Today is a day to honor Jack Nicklaus, the greatest of them all.

We should remember Nicklaus as the Tiger Woods Public Relations Tour officially opened for business yesterday. Tiger's too-good-to-be-true lifestyle ? wealth, fame and a perfect family ? was exposed as being too good to be true.

Woods and Nicklaus are connected at the hip.

Nicklaus is the all-time greatest golfer, at least according to the record book.

But it's only a matter of time that the 33-year-old Woods, who is well ahead of Nicklaus' pace, surpasses Nicklaus' victory totals as a professional (114), on the PGA Tour (73) and in majors (18).

Woods apparently still has the newspaper graphic from 15 years ago, touting Nicklaus' records, particularly in golf's major championships. He has said ad infinitum that beating Nicklaus' records drives him.

Woods, though, will come up way short, even if he is able to overcome his recent adulterous woes, when it comes to catching Nicklaus ... the family man.
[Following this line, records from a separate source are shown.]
import Mathlib
import HarnessLib
import Summits.Langlands.Langlands.Theses.SkinnerWilesDefectOne
import Summits.Langlands.Langlands.Theorems.SkinnerWilesDefectOneReducibleOrdinaryProModularDefs
import Literature.NumberTheory.GaloisRepresentations.NearlyOrdinaryDeformationRing

/-!
# Pro-modular primes of `R_𝒟`: going up (specialisation of pro-modularity)

Route `SkinnerWilesDefectOne`, support item stmt-Langlands-14718
(`ProModularOfEisensteinSeed : EisensteinProModularSeed → ReducibleOrdinaryProModular`, Skinner–Wiles
steps (I)+(III) at defect one).  In Skinner–Wiles' propagation of pro-modularity along the nearly
ordinary deformation ring ([SW, §4.1, p. 62]: "It is immediate from the above definition that if `𝔮` is
a pro-modular prime of `R_𝒟` and if `𝔭 ⊇ 𝔮` is another prime ideal, then `𝔭` is also pro-modular.  In
particular, if a minimal prime of `R_𝒟` is pro-modular, then so is every prime ideal on the corresponding
irreducible component of `spec(R_𝒟)`.  In this case we say that the component is pro-modular." — used in
step (III), proof of Prop. 4.1) the formal content is:

**pro-modularity of a prime `𝔮` of `R_𝒟` at tame level `𝒰` passes to every prime `𝔭 ⊇ 𝔮`**
(`IsProModularPrimeAt.of_le`): compose the continuous point `x : 𝕋(𝒰) → R/𝔮` with the canonical
surjection `R/𝔮 → R/𝔭` (continuous for the `𝔪_R`-adic topologies, `continuous_factor_adic`), push
unramifiedness and the Hecke–Frobenius characteristic polynomials of `ρ_𝒟 mod 𝔮` forward
(`modPrime_eq_map_factor_comp`, `heckeFrobPoly_map`).  This is the "going UP" step (4) of stub S4 and the
last Galois-side step of stub S5 of line `steinberg_hyperplane` (generic point of `C_ρ` pro-modular ⟹
`𝔭_ρ` pro-modular), in the line's own vocabulary `IsProModularPrimeAt`
(`Theorems/SkinnerWilesDefectOneReducibleOrdinaryProModularDefs.lean`).  The converse direction (down
to the primes BELOW a nice prime) is Skinner–Wiles' property (P1), i.e. the patching argument, and is
not touched here.

References: C. M. Skinner, A. J. Wiles, *Residually reducible representations and modular forms*,
Publ. Math. IHÉS 89 (1999), §4.1 (pro-modular primes, (4.1), p. 62) and §4.3 (proof of Prop. 4.1, step
one). [SkinnerWiles1999]
-/

set_option linter.dupNamespace false -- project-wide option (lakefile weak.linter.dupNamespace); `Summit.Langlands.Langlands` is the mandated namespace

namespace Summit.Langlands.Langlands.Cruxes.ReducibleOrdinaryProModular.SteinbergHyperplane

open scoped NumberField MatrixGroups
open IsDedekindDomain Field Polynomial Matrix IsLocalRing
open Literature.NumberTheory.Automorphic Literature.NumberTheory.Automorphic.BigHeckeGLn
open Literature.NumberTheory.GaloisRepresentations

noncomputable section

/-! ### Coefficient changes -/

/-- `heckeFrobPoly` is compatible with ring homomorphisms (coefficientwise). [folklore] -/
theorem heckeFrobPoly_map {A B : Type*} [CommRing A] [CommRing B] (g : A →+* B) (n q : ℕ)
    (a : ℕ → A) :
    (heckeFrobPoly n q a).map g = heckeFrobPoly n q (fun i => g (a i)) := by
  simp [heckeFrobPoly, Polynomial.map_sum]

/-- **The canonical surjection `R/𝔮 → R/𝔭` (`𝔮 ≤ 𝔭`) is continuous for the `𝔪`-adic topologies**
(`𝔪` any ideal of `R`, pushed to the two quotients): it maps `𝔪·(R/𝔮)` onto `𝔪·(R/𝔭)`
(Mathlib `WithIdeal.uniformContinuous_of_map_le`). [folklore] -/
theorem continuous_factor_adic {R : Type*} [CommRing R] (𝔪 : Ideal R) {𝔮 𝔭 : Ideal R}
    (h : 𝔮 ≤ 𝔭) :
    @Continuous (R ⧸ 𝔮) (R ⧸ 𝔭) (𝔪.map (Ideal.Quotient.mk 𝔮)).adicTopology
      (𝔪.map (Ideal.Quotient.mk 𝔭)).adicTopology (Ideal.Quotient.factor h) := by
  letI : WithIdeal (R ⧸ 𝔮) := ⟨𝔪.map (Ideal.Quotient.mk 𝔮)⟩
  letI : WithIdeal (R ⧸ 𝔭) := ⟨𝔪.map (Ideal.Quotient.mk 𝔭)⟩
  have hle : (WithIdeal.i (R := R ⧸ 𝔮)).map (Ideal.Quotient.factor h) ≤ WithIdeal.i (R := R ⧸ 𝔭) := by
    change (𝔪.map (Ideal.Quotient.mk 𝔮)).map (Ideal.Quotient.factor h) ≤ 𝔪.map (Ideal.Quotient.mk 𝔭)
    rw [Ideal.map_map, Ideal.Quotient.factor_comp_mk]
  exact (WithIdeal.uniformContinuous_of_map_le hle).continuous

variable {F : Type} [Field F] [NumberField F] {p : ℕ} [Fact p.Prime]
variable {𝒪 : Type} [CommRing 𝒪] {k : Type} [Field k] [Algebra 𝒪 k] {𝒟 : NearlyOrdinaryDatum F p 𝒪 k}
variable (𝓡 : NearlyOrdinaryDeformationRing.{0} 𝒟)

omit [Fact p.Prime] in
/-- `ρ_𝒟 mod 𝔭` is the push-forward of `ρ_𝒟 mod 𝔮` along `R/𝔮 → R/𝔭` for `𝔮 ≤ 𝔭`. [folklore] -/
theorem modPrime_eq_map_factor_comp {𝔮 𝔭 : PrimeSpectrum 𝓡.R} (h : 𝔮.asIdeal ≤ 𝔭.asIdeal) :
    𝓡.modPrime 𝔭 = (Matrix.GeneralLinearGroup.map (Ideal.Quotient.factor h)).comp (𝓡.modPrime 𝔮) := by
  rw [NearlyOrdinaryDeformationRing.modPrime, NearlyOrdinaryDeformationRing.modPrime,
    ← MonoidHom.comp_assoc, ← Matrix.GeneralLinearGroup.map_comp, Ideal.Quotient.factor_comp_mk]

omit [Fact p.Prime] in
/-- Unramifiedness of `ρ_𝒟 mod 𝔮` at `v` passes to `ρ_𝒟 mod 𝔭` for `𝔭 ⊇ 𝔮`. [folklore] -/
theorem isUnramifiedAt_modPrime_of_le {𝔮 𝔭 : PrimeSpectrum 𝓡.R} (h : 𝔮.asIdeal ≤ 𝔭.asIdeal)
    {v : HeightOneSpectrum (𝓞 F)} (hv : Deformation.IsUnramifiedAt v (𝓡.modPrime 𝔮)) :
    Deformation.IsUnramifiedAt v (𝓡.modPrime 𝔭) := by
  intro 𝔓 h𝔓 σ hσ
  rw [modPrime_eq_map_factor_comp 𝓡 h, MonoidHom.comp_apply, hv 𝔓 h𝔓 σ hσ, map_one]

omit [Fact p.Prime] in
/-- The characteristic polynomial of `(ρ_𝒟 mod 𝔭)(σ)` is the image of that of `(ρ_𝒟 mod 𝔮)(σ)`,
`𝔮 ≤ 𝔭`. [folklore] -/
theorem charpoly_modPrime_of_le {𝔮 𝔭 : PrimeSpectrum 𝓡.R} (h : 𝔮.asIdeal ≤ 𝔭.asIdeal)
    (σ : absoluteGaloisGroup F) :
    (𝓡.modPrime 𝔭 σ).val.charpoly = ((𝓡.modPrime 𝔮 σ).val.charpoly).map (Ideal.Quotient.factor h) := by
  rw [modPrime_eq_map_factor_comp 𝓡 h, MonoidHom.comp_apply, ← Matrix.charpoly_map]
  rfl

/-- **Going up for pro-modular primes** ([SW, §4.1, p. 62]: "if `𝔮` is a pro-modular prime of `R_𝒟`
and if `𝔭 ⊇ 𝔮` is another prime ideal, then `𝔭` is also pro-modular"): if the prime `𝔮` of `R_𝒟` is
pro-modular at the
tame level `𝒰` (a continuous point `x : 𝕋(𝒰) → R/𝔮` with which `ρ_𝒟 mod 𝔮` is associated), then so
is every prime `𝔭 ⊇ 𝔮`, with the point `(R/𝔮 → R/𝔭) ∘ x`.  In Skinner–Wiles' step (III) this carries
pro-modularity from a minimal prime of a component to every prime of the component, and in stub S5 of
`steinberg_hyperplane` from the generic point of `C_ρ` to `𝔭_ρ`.
[cite: SkinnerWiles1999, §4.1 p. 62; §4.3 proof of Prop. 4.1] -/
theorem IsProModularPrimeAt.of_le {𝒰 : TameLevel 2 F p} {𝔮 𝔭 : PrimeSpectrum 𝓡.R}
    (h : 𝔮 ≤ 𝔭) (h𝔮 : IsProModularPrimeAt 𝓡 𝒰 𝔮) : IsProModularPrimeAt 𝓡 𝒰 𝔭 := by
  have hle : 𝔮.asIdeal ≤ 𝔭.asIdeal := (PrimeSpectrum.asIdeal_le_asIdeal 𝔮 𝔭).mpr h
  obtain ⟨x, hx, hass⟩ := h𝔮
  refine ⟨(Ideal.Quotient.factor hle).comp x, ?_, fun v hv => ?_⟩
  · exact @Continuous.comp _ _ _ _
      ((maximalIdeal 𝓡.R).map (Ideal.Quotient.mk 𝔮.asIdeal)).adicTopology
      ((maximalIdeal 𝓡.R).map (Ideal.Quotient.mk 𝔭.asIdeal)).adicTopology _ _
      (continuous_factor_adic (maximalIdeal 𝓡.R) hle) hx
  · obtain ⟨hunr, hchar⟩ := hass v hv
    refine ⟨isUnramifiedAt_modPrime_of_le 𝓡 hle hunr, fun 𝔓 h𝔓 σ hσ => ?_⟩
    rw [charpoly_modPrime_of_le 𝓡 hle σ, hchar 𝔓 h𝔓 σ hσ, heckeFrobPoly_map]
    rfl

/-- **All primes of a pro-modular component are pro-modular**: if a minimal prime (or any prime) `𝔮`
of `R_𝒟` is pro-modular at level `𝒰`, so is every point of its closure `V(𝔮)` — the form in which
Skinner–Wiles use going-up ("if a minimal prime of `R_𝒟` is pro-modular, then so is every prime ideal on
the corresponding irreducible component … we say that the component is pro-modular").
[cite: SkinnerWiles1999, §4.1 p. 62] -/
theorem IsProModularPrimeAt.forall_of_mem_zeroLocus {𝒰 : TameLevel 2 F p} {𝔮 : PrimeSpectrum 𝓡.R}
    (h𝔮 : IsProModularPrimeAt 𝓡 𝒰 𝔮) :
    ∀ 𝔭 ∈ PrimeSpectrum.zeroLocus (𝔮.asIdeal : Set 𝓡.R), IsProModularPrimeAt 𝓡 𝒰 𝔭 :=
  fun 𝔭 h𝔭 => IsProModularPrimeAt.of_le 𝓡 ((PrimeSpectrum.asIdeal_le_asIdeal 𝔮 𝔭).mp h𝔭) h𝔮

end

end Summit.Langlands.Langlands.Cruxes.ReducibleOrdinaryProModular.SteinbergHyperplane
Among the several thousands stories I have done over the years, one of my favorites was on Nicklaus in 2001 when he came to Salem Country Club for the US Senior Open.

It was about Nicklaus' ability to balance being a superstar athlete/national icon and family man.

Nicklaus has been married to wife, Barbara, for 49 years. They have five children, all of whom are married and live within a few miles of their parents.

They met their first week as 18-year-old freshmen at Ohio State University and were married during their junior year.

They made a pact soon after having three children before they were 26. Other than one trip to South Africa, Nicklaus would not be away from the family for more than two weeks. Ever.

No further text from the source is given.